# Accessing Feature Data via Spotify API

In order to explore my listening data at a finer granularity, I wanted to access the audio features of each track that I had listened to in the past year. To do so, I needed to format a GET request to the Spotify Web API. By using a Python library, `spotipy`, I am able to access Spotify's API via Python scripts.

The following notebook shows the general workflow for obtaining the features of a given track.

## Dependencies and Utility Functions

In [None]:
import json
import time
import spotipy
import numpy as np
import pandas as pd
import seaborn as sns
import matplotlib.pyplot as plt


from spotipy.oauth2 import SpotifyOAuth
from credentials import SPOTIPY_CLIENT_ID, SPOTIPY_CLIENT_SECRET, SPOTIPY_REDIRECT_URI

In [None]:
def get_spotify_uri(song):
    """Returns the corresponding spotify URI from a given song title
    
    Parameters:
        song (str): The human-readable name of a given Spotify track
    
    Returns:
        (str): The URI for the input track
    """
    if song in DIFFICULT_SONGS:
        search_results = sp.search(q=DIFFICULT_SONGS[song], type='track', limit=1)
    elif song in UNSEARCHABLE_SONGS:
        return UNSEARCHABLE_SONGS[song]
    else:
        search_results = sp.search(q=song, type='track', limit=1)
    try:
        return search_results['tracks']['items'][0]['id']
    except (AttributeError, IndexError) as err:
        print(f'No results for {song}')
        return

In [None]:
PODCAST_ARTISTS = ['VIEWS with David Dobrik and Jason Nash', 'The California Golden Bearcast', 
                 'Whiskey Ginger w/ Andrew Santino', 'The Tiny Meat Gang Podcast',
                 'Stuff You Should Know','Patriots Unfiltered','Cal Rivals Excellent Podcast Experience',
                 'Curious with Josh Peck','Locked On Patriots - Daily Podcast On The New England Patriots',
                 'Skotcast with Jeff Wittek & Scotty Sire','Anything Goes with Emma Chamberlain',
                 'Call Her Daddy', 'Office Ladies', 'That Made All the Difference','Pardon My Take', 
                  'My Favorite Theorem', 'The James Altucher Show', 'Zane and Heath: Unfiltered',
                   'With Authority','The Numberphile Podcast', 'Billionaires Getting Interviewed',
                  'Elon Musk Interviews','Cover 3 College Football Podcast']

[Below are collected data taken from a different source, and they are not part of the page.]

import Summits.BirchSwinnertonDyer.BirchSwinnertonDyer.Theorems.CumulativeHeegnerLeopoldtRedSplitControlAtThreeShaTwoBHN
import Mathlib.NumberTheory.NumberField.Completion.LiesOverInstances
import HarnessLib

/-!
# PT (ii) road, hypothesis (A) at EVERY number field: local triviality ascends at the INFINITE places,
# so (A3) / `tateDual_localGlobal` need no `IsTotallyComplex`

Cell `bsd-schneider-ideate`, seat `bsd-schneider-door-c4` (prover, generation 19).  PARTITION: board row B6 ∩ X3 ∩ sst-twist,
`r = 1`, of `Rank1Residual.partition` — CONTROL corner (crux `AnticycControlAdditiveK`, item stmt-BirchSwinnertonDyer-19295; facts
binder `ControlFacts`, item 19538, conjunct (ii) = `∀ K, poitouTate_sha_tateDual K`).  bears_on: K1-door (r1, B6∩X3-sst)
(route-BirchSwinnertonDyer-SchneiderFreeAdditiveX3 items 18969 → 19295, 19538).

THE POINT.  bsd-line-chl-p2 g7's `map_evalPointHom_eq_zero_of_mem_shaTwo` / `tateDual_localGlobal`
(`…RedSplitControlAtThreeShaTwoBHN`, `…ShaTwoIdele`) = hypothesis (A) of `poitouTate_sha_tateDual_of_localGlobal`
carry `[IsTotallyComplex K]`, used at exactly one point: the localisations of the pushed class at the INFINITE places of
the layer `K(M)` (killed there by `Γ_ℂ = 1`).  Since `shaTwo` quantifies over ALL places (`PoitouTateSha`), the real case
follows instead from the infinite-place twin of chl-p2's §1: for an infinite place `w` of `L` above `v = w ∘ (K → L)`
the composite `Γ_{L_w} → Γ_L → Γ_K` is conjugate in `Γ_K` to `Γ_{L_w} → Γ_{K_v} → Γ_K` (Mathlib's tower
`K → K_v → L_w`, `NumberField.LiesOver.completionMap`), inner automorphisms act trivially on `H²`, so `loc_v c = 0`
propagates.  Net: `tateDual_localGlobal_real` — (A) for EVERY number field `K` — hence, with the doors' bridge (nat, R4=),
PT (ii) at every `K` (`…ShaTwoOfBridgeOfLocalGlobal`, `poitouTate_sha_tateDual_of_bridge_of_localGlobal'`):
`poitouTate_sha_tateDual_of_R4`.

§1 `map_tower_two_eq_zero_of_localization_inl_eq_zero` (infinite-place ascent) · §2
`map_absGaloisRestrict_units_eq_zero_of_mem_shaTwo_real` (a class of `Ш²(K, X)` pushed to `H²(L, L̄ˣ)` dies, ANY finite
`L/K`, BHN over `L`) · §3 `map_evalPointHom_eq_zero_of_mem_shaTwo_real` ((A3) for every `K`, chl-p2's transport verbatim)
· §4 `tateDual_localGlobal_real` ((A) for every `K`).  HONEST FRAMING: helpers; no case of BSD is proved, and PT (ii)
itself stays behind the doors' (nat, R4=) bridge (door-c5 g18, modulo the readout-unramified input); «closes rung:
none».  Credit: §1/§3 port bsd-line-chl-p2 g7's finite-place proofs (`…ShaTwoBHN` §1, §3).
Refs: [MilneADT2006] I 4.10 (a) p. 58, 4.13; [SerreLocalFields1979] VII §5 Prop. 3; [NeukirchSchmidtWingberg2008] (8.1.17). -/

noncomputable section

open Function NumberField IsDedekindDomain CategoryTheory
open scoped NumberField ContRepresentation NumberField.LiesOver

-- `Summit.<P>.<Sub>` repeats `BirchSwinnertonDyer` by the tree's layout convention (D-0017)
set_option linter.dupNamespace false

namespace Summit.BirchSwinnertonDyer.BirchSwinnertonDyer.Theorems.PoitouTateShaTwoReadout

WHITE_NOISE = ['Nature Sounds', 'Sounds Of Nature : Thunderstorm, Rain','Calmsound']

DIFFICULT_SONGS = {'I Know (feat. Mick Jenkins)': 'I Know Mick Jenkins', 
                   'Take Me Home, Country Roads - Rerecorded': 'Take Me Home Country Roads',
                  'Chica Paranormal - Verdun Remix': 'Chica Paranormal'}

UNSEARCHABLE_SONGS = {'!!!!!!!':'0rQtoQXQfwpDW0c7Fw1NeM'}

SCOPE = "user-library-read"

## Loading Data

Instantiate our `Spotipy` object with the appropriate client ID and secret.

In [None]:
sp = spotipy.Spotify(auth_manager=SpotifyOAuth(scope=scope, 
    client_id=SPOTIPY_CLIENT_ID, 
    client_secret=SPOTIPY_CLIENT_SECRET,
    redirect_uri=SPOTIPY_REDIRECT_URI))

Read in our raw listening data (in JSON format). The raw data files can be viewed in the `data/personal` folder.

In [None]:
with open('../data/personal/summer20/StreamingHistory0.json') as file:
    data = json.load(file)
df0 = pd.DataFrame(data)

with open('../data/personal/summer20/StreamingHistory1.json') as file:
    data1 = json.load(file)
df1 = pd.DataFrame(data1)

df = df0.append(df1, ignore_index=True)

Now, let's apply some functions to our DataFrame in order to clean up our data. We will do the following:
- Convert the `msPlayed` column into a `secPlayed` column
- Format the `endTime` column to have type `pd.Timestamp`
- Split DataFrame into two: `music` and `podcasts`, each with their respective content

In [None]:
df['secPlayed'] = round(df['msPlayed'] / 1000, 1)
df = df.drop(columns=['msPlayed'])
STRTIME_FORMAT = '%Y-%m-%d %H:%M'
df['endTime'] = pd.to_datetime(df['endTime'], format=STRTIME_FORMAT)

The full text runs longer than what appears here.